The control of the sheet discharge speed is generally performed when a sensor for detecting the rear end of the sheet material is attached in the middle of the sheet conveying path on the side of the sheet discharge rotation system and the rear end of the sheet material is detected by the sensor. Then, it is determined that the sheet material has completely left the process rotation system and belongs to the paper discharge rotation system, and the drive control motor of the paper discharge rotation system is accelerated or decelerated via the motor control system. It is being appreciated. At this time, a method of detecting the front end of the sheet material by a sensor is hardly used.
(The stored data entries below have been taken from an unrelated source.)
import Mathlib
import HarnessLib

/-!
# Rivoal's very-well-poised series — definitions

Topic `Literature/NumberTheory/Transcendental`. Definitions file (everything else is proved).

Rivoal (C. R. Acad. Sci. 331 (2000), §1–2) proves that infinitely many `ζ(2n+1)` are irrational
(and the dimension bound `ball_rivoal` of `PeriodsWave0.lean`) with the series
`S_n = ∑_{k ≥ 1} R_n(k)`, where for integers `a ≥ 3`, `1 ≤ r < a/2`, `n ≥ 0`
`R_n(t) = n!^{a-2r} (t-rn)_{rn} (t+n+1)_{rn} / (t)_{n+1}^a`, `(x)_m = x(x+1)⋯(x+m-1)`.
(We shift Rivoal's variable by one, `t ↦ t - 1`, so that the poles are `0, -1, …, -n` as in the
tree's partial-fraction tool-kit `OddZetaPartialFractions.lean`; Rivoal sums over `k ≥ 0`,
we over `k ≥ 1`.) This file only fixes the objects:

* `ratfun a r n t` — `R_n(t)` as a real function of a real variable;
* `series a r n = ∑' k, R_n(k+1)` — `S_n`;
* `Phi a r x = (a+1)(x log x − (x+1) log (x+1)) + (x+r+1) log(x+r+1) − (x−r) log(x−r)` — the
  exponent governing `R_n(k)` for `k ≈ x n` (Stirling), `lim S_n^{1/n} = exp (sup_{x ≥ r} Φ)`;

and the first lemmas: the terms with `1 ≤ k ≤ rn` vanish, the others are positive, and the
factorial form of `R_n(m+1)` for `m ≥ rn`.

## References

* T. Rivoal, *La fonction zêta de Riemann prend une infinité de valeurs irrationnelles aux
  entiers impairs*, C. R. Acad. Sci. Paris 331 (2000) 267–270, §1 (`S_n(z)`, `R_n`). [Rivoal2000]
* K. Ball, T. Rivoal, Invent. Math. 146 (2001) 193–207. [BallRivoal2001]
-/

noncomputable section

open Finset Real
open scoped Nat

namespace Literature.NumberTheory.Transcendental

namespace RivoalSeries

/-- Rivoal's rational function `R_n(t) = n!^{a-2r} (t-rn)_{rn} (t+n+1)_{rn} / (t)_{n+1}^a`
(shifted so that its poles are `0, -1, …, -n`), as a real function.
[cite: Rivoal2000, §1 (definition of S_n(z) and R_n)] -/
def ratfun (a r n : ℕ) (t : ℝ) : ℝ :=
  (n ! : ℝ) ^ (a - 2 * r) * (∏ q ∈ range (r * n), (t - r * n + q)) *
    (∏ q ∈ range (r * n), (t + n + 1 + q)) / (∏ q ∈ range (n + 1), (t + q)) ^ a

/-- Rivoal's series `S_n = S_n(1) = ∑_{k ≥ 1} R_n(k)`. [cite: Rivoal2000, §1] -/
def series (a r n : ℕ) : ℝ := ∑' k : ℕ, ratfun a r n (k + 1)

/-- The Stirling exponent `Φ_{a,r}(x) = (a+1)(x log x − (x+1) log(x+1)) + (x+r+1) log(x+r+1)
− (x−r) log(x−r)`: `log R_n(k) = n Φ(k/n) + O(log(k+n))` uniformly, so that
`lim S_n^{1/n} = exp(sup_{x ≥ r} Φ)` (our elementary form of Rivoal's Lemme 3). [folklore] -/
def Phi (a r : ℕ) (x : ℝ) : ℝ :=
  (a + 1) * (x * log x - (x + 1) * log (x + 1)) +
    ((x + r + 1) * log (x + r + 1) - (x - r) * log (x - r))

/-! ### First properties of the summand -/

/-- The terms `R_n(k)`, `1 ≤ k ≤ rn`, vanish (the Pochhammer factor `(k-rn)_{rn}` does).
[cite: Rivoal2000, §1] -/
theorem ratfun_nat_eq_zero (a r n : ℕ) {k : ℕ} (hk1 : 1 ≤ k) (hk : k ≤ r * n) :
    ratfun a r n k = 0 := by
  unfold ratfun
  have : ∏ q ∈ range (r * n), ((k : ℝ) - r * n + q) = 0 := by
    refine prod_eq_zero (i := r * n - k) (mem_range.2 (by omega)) ?_
    rw [Nat.cast_sub hk]; push_cast; ring
  rw [this]; simp

/-- For `m ≥ rn` every factor of `R_n(m+1)` is positive; factorial form of the three Pochhammer
products: `(m+1-rn)_{rn} = m!/(m-rn)!`, `(m+n+2)_{rn} = (m+n+1+rn)!/(m+n+1)!`,
`(m+1)_{n+1} = (m+n+1)!/m!`. [folklore] -/
theorem prod_shift_eq (r n m : ℕ) (hm : r * n ≤ m) :
    (∏ q ∈ range (r * n), ((m + 1 : ℕ) - (r * n : ℝ) + q)) = (m ! : ℝ) / (m - r * n)! ∧
    (∏ q ∈ range (r * n), ((m + 1 : ℕ) + (n : ℝ) + 1 + q)) = ((m + n + 1 + r * n)! : ℝ) / (m + n + 1)! ∧
    (∏ q ∈ range (n + 1), ((m + 1 : ℕ) + (q : ℝ))) = ((m + n + 1)! : ℝ) / m ! := by
  refine ⟨?_, ?_, ?_⟩
  · rw [eq_div_iff (by positivity)]
    have h := Nat.factorial_mul_ascFactorial (m - r * n) (r * n)
    rw [Nat.sub_add_cancel hm, Nat.ascFactorial_eq_prod_range] at h
    have h' := congrArg (fun x : ℕ => (x : ℝ)) h
    push_cast at h'
    rw [← h', mul_comm]
    congr 1
    refine prod_congr rfl fun q _ => ?_
    rw [Nat.cast_sub hm]; push_cast; ring
  · rw [eq_div_iff (by positivity)]
    have h := Nat.factorial_mul_ascFactorial (m + n + 1) (r * n)
    rw [Nat.ascFactorial_eq_prod_range] at h
    have h' := congrArg (fun x : ℕ => (x : ℝ)) h
    push_cast at h'
    rw [← h', mul_comm]
    congr 1
    refine prod_congr rfl fun q _ => ?_
    push_cast; ring
  · rw [eq_div_iff (by positivity)]
    have h := Nat.factorial_mul_ascFactorial m (n + 1)
    rw [Nat.ascFactorial_eq_prod_range, show m + (n + 1) = m + n + 1 by ring] at h
    have h' := congrArg (fun x : ℕ => (x : ℝ)) h
    push_cast at h'
    rw [← h', mul_comm]
    congr 1
    refine prod_congr rfl fun q _ => ?_
    push_cast; ring

/-- **Factorial form.** For `m ≥ rn`,
`R_n(m+1) = n!^{a-2r} · m!/(m-rn)! · (m+n+1+rn)!/(m+n+1)! · (m!/(m+n+1)!)^a`. [folklore] -/
theorem ratfun_succ_eq (a r n m : ℕ) (hm : r * n ≤ m) :
    ratfun a r n ((m + 1 : ℕ) : ℝ) =
      (n ! : ℝ) ^ (a - 2 * r) * ((m ! : ℝ) / (m - r * n)!) *
        (((m + n + 1 + r * n)! : ℝ) / (m + n + 1)!) * ((m ! : ℝ) / (m + n + 1)!) ^ a := by
  obtain ⟨h1, h2, h3⟩ := prod_shift_eq r n m hm
  unfold ratfun
  rw [h1, h2, h3, div_pow, div_pow]
  field_simp

/-- For `m ≥ rn` the term `R_n(m+1)` is positive. [cite: Rivoal2000, §1] -/
theorem ratfun_succ_pos (a r n m : ℕ) (hm : r * n ≤ m) : 0 < ratfun a r n ((m + 1 : ℕ) : ℝ) := by
  rw [ratfun_succ_eq a r n m hm]
  positivity

/-- All terms `R_n(k+1)`, `k ≥ 0`, are non-negative. [cite: Rivoal2000, §1] -/
theorem ratfun_succ_nonneg (a r n k : ℕ) : 0 ≤ ratfun a r n ((k + 1 : ℕ) : ℝ) := by
  rcases lt_or_ge k (r * n) with h | h
  · rw [ratfun_nat_eq_zero a r n (k := k + 1) (by omega) (by omega)]
  · exact (ratfun_succ_pos a r n k h).le

end RivoalSeries

end Literature.NumberTheory.Transcendental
This is because it is necessary to handle sheet materials of various sizes, and even if the front edge of the sheet material reaches the output rotation system side, it is determined whether the rear edge of the sheet material has released the constraint of the process rotation system. This is because it is difficult. If the sheet speed is not properly controlled and the sheet material is discharged at a speed higher than the specified sheet discharge speed, the sheet material is lifted up, and the stacking due to the bounce due to the interference with the tray is caused. A defect occurs, on the contrary,
If the sheet material is ejected at a speed lower than the prescribed ejection speed, the sheet material has not reached the tray end, or the trailing edge of the sheet material remains on the ejection roller and is stopped halfway. When a stacking failure due to an end residue or the like occurs, and particularly when such a stacking failure is due to a temporary discharge to the buffering tray for performing the subsequent transfer processing,
This may result in defective conveyance of the sheet material in the subsequent process.

[0005]

However, according to the prior art, as the sheet conveying path is shortened due to the demand for downsizing and weight reduction of the image forming apparatus and the like, a sensor is used to remove the sheet Depending on the method of accelerating or decelerating the paper discharge rotation system after detecting the edge, the conveyance speed of the paper discharge rotation system may be changed after the sheet material completely belongs to the paper discharge rotation system until it is discharged. Start up from the process speed to a unique output speed that can achieve a good output status, or
A paper discharge failure occurs due to the inability to drop the paper. That is, since the sheet material conveying path is shortened, the sheet material is ejected in a short time, and the time margin for shifting the sheet ejection speed is insufficient. This tendency also means that if the sensor that detects the trailing edge of the sheet material cannot be mounted close to the process rotation system, the size of the sheet material is large, the speed difference between the process speed and the paper discharge speed is large. It is especially noticeable in some cases.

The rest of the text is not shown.